I asked for The Help for my birthday back in March after hearing great things about it. Although at the time I had absolutely no idea what it was about. Only that it was a really awesome read.
There were other books on my To Read pile ahead of this, so it just kept getting put off. And in that time, I heard what it was about, was invited to (and declined) a spot at the movie premier in San Diego (I do NOT see movies before I read the book.) and heard even MORE hype.
All of this lead to me not really wanting to read the book anymore. I don’t like hype. It makes me all doubtful that the book will have any real merit. Don’t ask me why. I’ve been called a book snob, and maybe that’s it. Or maybe Oprah has ruined me for all books that get too much publicity (although, in her defense, her early choices for her Book Club were rather wonderful).

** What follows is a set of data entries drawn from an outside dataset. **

import Mathlib.Analysis.SpecialFunctions.Exp
import Mathlib.Analysis.Convex.SpecificFunctions.Basic
import HarnessLib

/-!
# K1L_D (stmt-AnomalousDissipation-27980), stub `stub_oneLevelL_IW`: two elementary exponential inequalities of the window bookkeeping (S3′ bricks)
# (helper; `--supports … --as helper`)

* `one_sub_exp_ge_min` — `(1 − e^{−2})·min(1, x) ≤ 1 − e^{−2x}` for `x ≥ 0`: the flat modal decay `1 − e^{−2 r_ℓ τ}` over a window dominates the
  ledger's decay weight `d_ℓ = min(1, r_ℓ τ)` (dissipation floor from (E_G) + explicit flat decay);
* (the burst/leak shape `x·e^{−x} ≤ 1 − e^{−x}`, i.e. `sup_D D e^{−D}/(1 − e^{−D}) ≤ 1` of memo L4 §2, is ALREADY in the tree as
  `Literature.NumberTheory.Automorphic.SelbergDecay.mul_exp_neg_le_one_sub_exp_neg` — reuse it, do not restate.)
Infrastructure for rung F-D1.A0; NOT a proof of the crux or of anomalous dissipation.
-/

set_option linter.dupNamespace false

namespace Summit.AnomalousDissipation.AnomalousDissipation.Theorems.SolenoidalFractalHomogenisation.LagrangianStep

/-- `(1 − e^{−2})·min(1, x) ≤ 1 − e^{−2x}` for `x ≥ 0` (concavity of `x ↦ 1 − e^{−2x}` on `[0,1]`, monotonicity beyond). -/
theorem one_sub_exp_ge_min {x : ℝ} (hx : 0 ≤ x) : (1 - Real.exp (-2)) * min 1 x ≤ 1 - Real.exp (-2 * x) := by
  rcases le_or_gt x 1 with hx1 | hx1
  · -- chord of the convex function `exp` between `0` and `−2`: `e^{−2x} ≤ (1−x)·e⁰ + x·e^{−2}`
    rw [min_eq_right hx1]
    have hconv := (convexOn_exp).2 (Set.mem_univ (0:ℝ)) (Set.mem_univ (-2:ℝ)) (by linarith : 0 ≤ 1 - x) hx (by ring)
    simp only [smul_eq_mul, mul_zero, zero_add, Real.exp_zero, mul_one] at hconv
    have : Real.exp (x * -2) = Real.exp (-2 * x) := by rw [mul_comm]
    rw [this] at hconv
    linarith
  · rw [min_eq_left hx1.le, mul_one]
    have : Real.exp (-2 * x) ≤ Real.exp (-2) := Real.exp_le_exp.2 (by linarith)
    linarith

/-- Packaged decay-weight form: for a rate `r ≥ 0` and window length `τ ≥ 0`, `(1 − e^{−2})·min(1, rτ) ≤ 1 − e^{−2rτ}`. -/
theorem decayWeight_le_one_sub_exp {r τ : ℝ} (hr : 0 ≤ r) (hτ : 0 ≤ τ) :
    (1 - Real.exp (-2)) * min 1 (r * τ) ≤ 1 - Real.exp (-(2 * (r * τ))) := by
  have := one_sub_exp_ge_min (mul_nonneg hr hτ)
  rwa [neg_mul] at this

end Summit.AnomalousDissipation.AnomalousDissipation.Theorems.SolenoidalFractalHomogenisation.LagrangianStep
/-- the Dirichlet sum of the periodised adjacency, direction by direction:
`Σ_x Σ_y tadj(x,y)(φ_x − φ_y)² = 2·Σ_μ Σ_x (φ(x + e_μ) − φ(x))²`. [folklore] -/
theorem dirichlet_tadj_eq (hN : ∀ i, 1 ≤ N i) (φ : ↥(boxDom (dbl N)) → ℝ) :
    ∑ x : ↥(boxDom (dbl N)), ∑ y : ↥(boxDom (dbl N)), (tadj N x.1 y.1 : ℝ) * (φ x - φ y) ^ 2 =
      2 * ∑ μ : Fin (d + 1), ∑ x : ↥(boxDom (dbl N)),
        (φ ⟨wrap (dbl N) (x.1 + uvec μ), wrap_mem_boxDom (dbl_pos hN) _⟩ - φ x) ^ 2 := by
  have hP := dbl_pos hN
  have h1 : ∀ x : ↥(boxDom (dbl N)), ∑ y : ↥(boxDom (dbl N)), (tadj N x.1 y.1 : ℝ) * (φ x - φ y) ^ 2 =
      ∑ μ : Fin (d + 1), ((φ x - φ ⟨wrap (dbl N) (x.1 + uvec μ), wrap_mem_boxDom hP _⟩) ^ 2 +
        (φ x - φ ⟨wrap (dbl N) (x.1 - uvec μ), wrap_mem_boxDom hP _⟩) ^ 2) := by
    intro x
    rw [sum_tadj_mul hN x (fun y => (φ x - φ y) ^ 2), sum_nbrs]
  simp_rw [h1]
  rw [Finset.sum_comm, Finset.mul_sum]
  refine Finset.sum_congr rfl fun μ _ => ?_
  rw [Finset.sum_add_distrib]
  -- the `−e_μ` sum is the `+e_μ` sum read at `x − e_μ`
  have h2 : ∑ x : ↥(boxDom (dbl N)), (φ x - φ ⟨wrap (dbl N) (x.1 - uvec μ), wrap_mem_boxDom hP _⟩) ^ 2 =
      ∑ x : ↥(boxDom (dbl N)), (φ ⟨wrap (dbl N) (x.1 + uvec μ), wrap_mem_boxDom hP _⟩ - φ x) ^ 2 := by
    rw [← sum_shift hP (fun x => (φ x - φ ⟨wrap (dbl N) (x.1 - uvec μ), wrap_mem_boxDom hP _⟩) ^ 2) (uvec μ)]
    refine Finset.sum_congr rfl fun x _ => ?_
    have e : (⟨wrap (dbl N) ((⟨wrap (dbl N) (x.1 + uvec μ), wrap_mem_boxDom hP _⟩ : ↥(boxDom (dbl N))).1 - uvec μ),
        wrap_mem_boxDom hP _⟩ : ↥(boxDom (dbl N))) = x := by
      apply Subtype.ext
      show wrap (dbl N) (wrap (dbl N) (x.1 + uvec μ) - uvec μ) = x.1
      rw [sub_eq_add_neg, wrap_wrap_add, add_neg_cancel_right, wrap_eq_self x.2]
    rw [e]
  have h3 : ∑ x : ↥(boxDom (dbl N)), (φ x - φ ⟨wrap (dbl N) (x.1 + uvec μ), wrap_mem_boxDom hP _⟩) ^ 2 =
      ∑ x : ↥(boxDom (dbl N)), (φ ⟨wrap (dbl N) (x.1 + uvec μ), wrap_mem_boxDom hP _⟩ - φ x) ^ 2 :=
    Finset.sum_congr rfl fun x _ => by ring
  rw [h2, h3]
  ring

Anyway, I went into The Help all cautiously cynical.
And I hated it. At first.
The first quarter of the book was really quite a struggle for me. No one told me that. What I was told was, “this book is SUCH a quick read and SO good and you will NEVER want to put it down.”
Oh I put it down alright. A million times in those first hundred pages. I bet it took me two weeks to actually get through the first part because I really didn’t look forward to reading.
Plus I had it in my mind that a white woman writing from a black point of view about something like civil rights was going to be horrible.
Again, maybe I am a snob, I don’t know. Maybe I have read too much Hurston and Morrison. Maybe I am still resting on all the discussions I had in my African American Lit classes about the complexity of racism.
Whatever it was, I was sure a book that was soooo loved and that had soooo quickly become a blockbuster movie could not really portray anything correctly or be worth my time.
I don’t think I was completely correct on that judgment.
The book was a good read.
Once Miss Skeeter, the white protagonist, began putting the stories of the black women together and Minnie and Aibileen, the black protagonists, began to detail the layers of bad and good and evil and wonderful about their lives as maids for rich white families, my reading took off.
The quick summary of the plot–if you’ve been under a rock or avoiding any sort of the Help publicity whatsoever–is that it takes place in the 60′s in Jackson, Mississippi. Miss Skeeter, a wealthy white 20-something wannabe writer decides that she doesn’t understand all these unspoken rules of what keeps blacks and whites apart, and after talking with Aibileen pitching an idea to a New York publisher, decides to write a book of a collection of stories from various maids from Jackson.
Whew.
From what I’ve heard, the book does a better job than the movie in making sure the reader is aware of how horribly dangerous it is for these women to be not just talking to each other about what really goes on, but for whites and blacks to be friendly and casual with each other.
I also think it’s a good start to showing how complex racism is. There are so many levels. I found myself wondering over and over, “why is it such a BIG DEAL that if a white woman treats her black maid nicely? Shouldn’t that just be expected and anything under that be abominable?”
But that is the point. Racism is so tricky that it makes actual positive human interaction look like a standout miracle instead of just normal. A white woman helping out her black maid when a family member is sick should be NORMAL, but it’s not, so it’s talked up as being the most wonderful thing ever.
This is confusing and sad to me. I think most people–especially those who are as removed from the civil rights struggles of the south in the 60′s–think of racism as white people simply hating black people.
But it’s not that, excuse the pun, black and white.
Racism has ugly, tricky, mind-warping grays.
And I think The Help is a way to start looking at it.
Do I think the issue is much deeper than a good novel? Yes. But at least it made me think about it an write this post.
The lines I picked out as being the root of why Stockett wrote the book (and then was delighted to see she confirmed in the afterward) were these:
We are just two people. Not that much separates us. Not nearly as much as I’d thought.
Part of that is a “duh” statement.
But that is the black and white of it. It’s the most simplistic way to put it.
Too simplistic? Maybe. But isn’t this what we want our kids to understand? Differences are just that. Differences.
What did you think? I am assuming I am the last person on Earth to read the book, so tell me…your thoughts?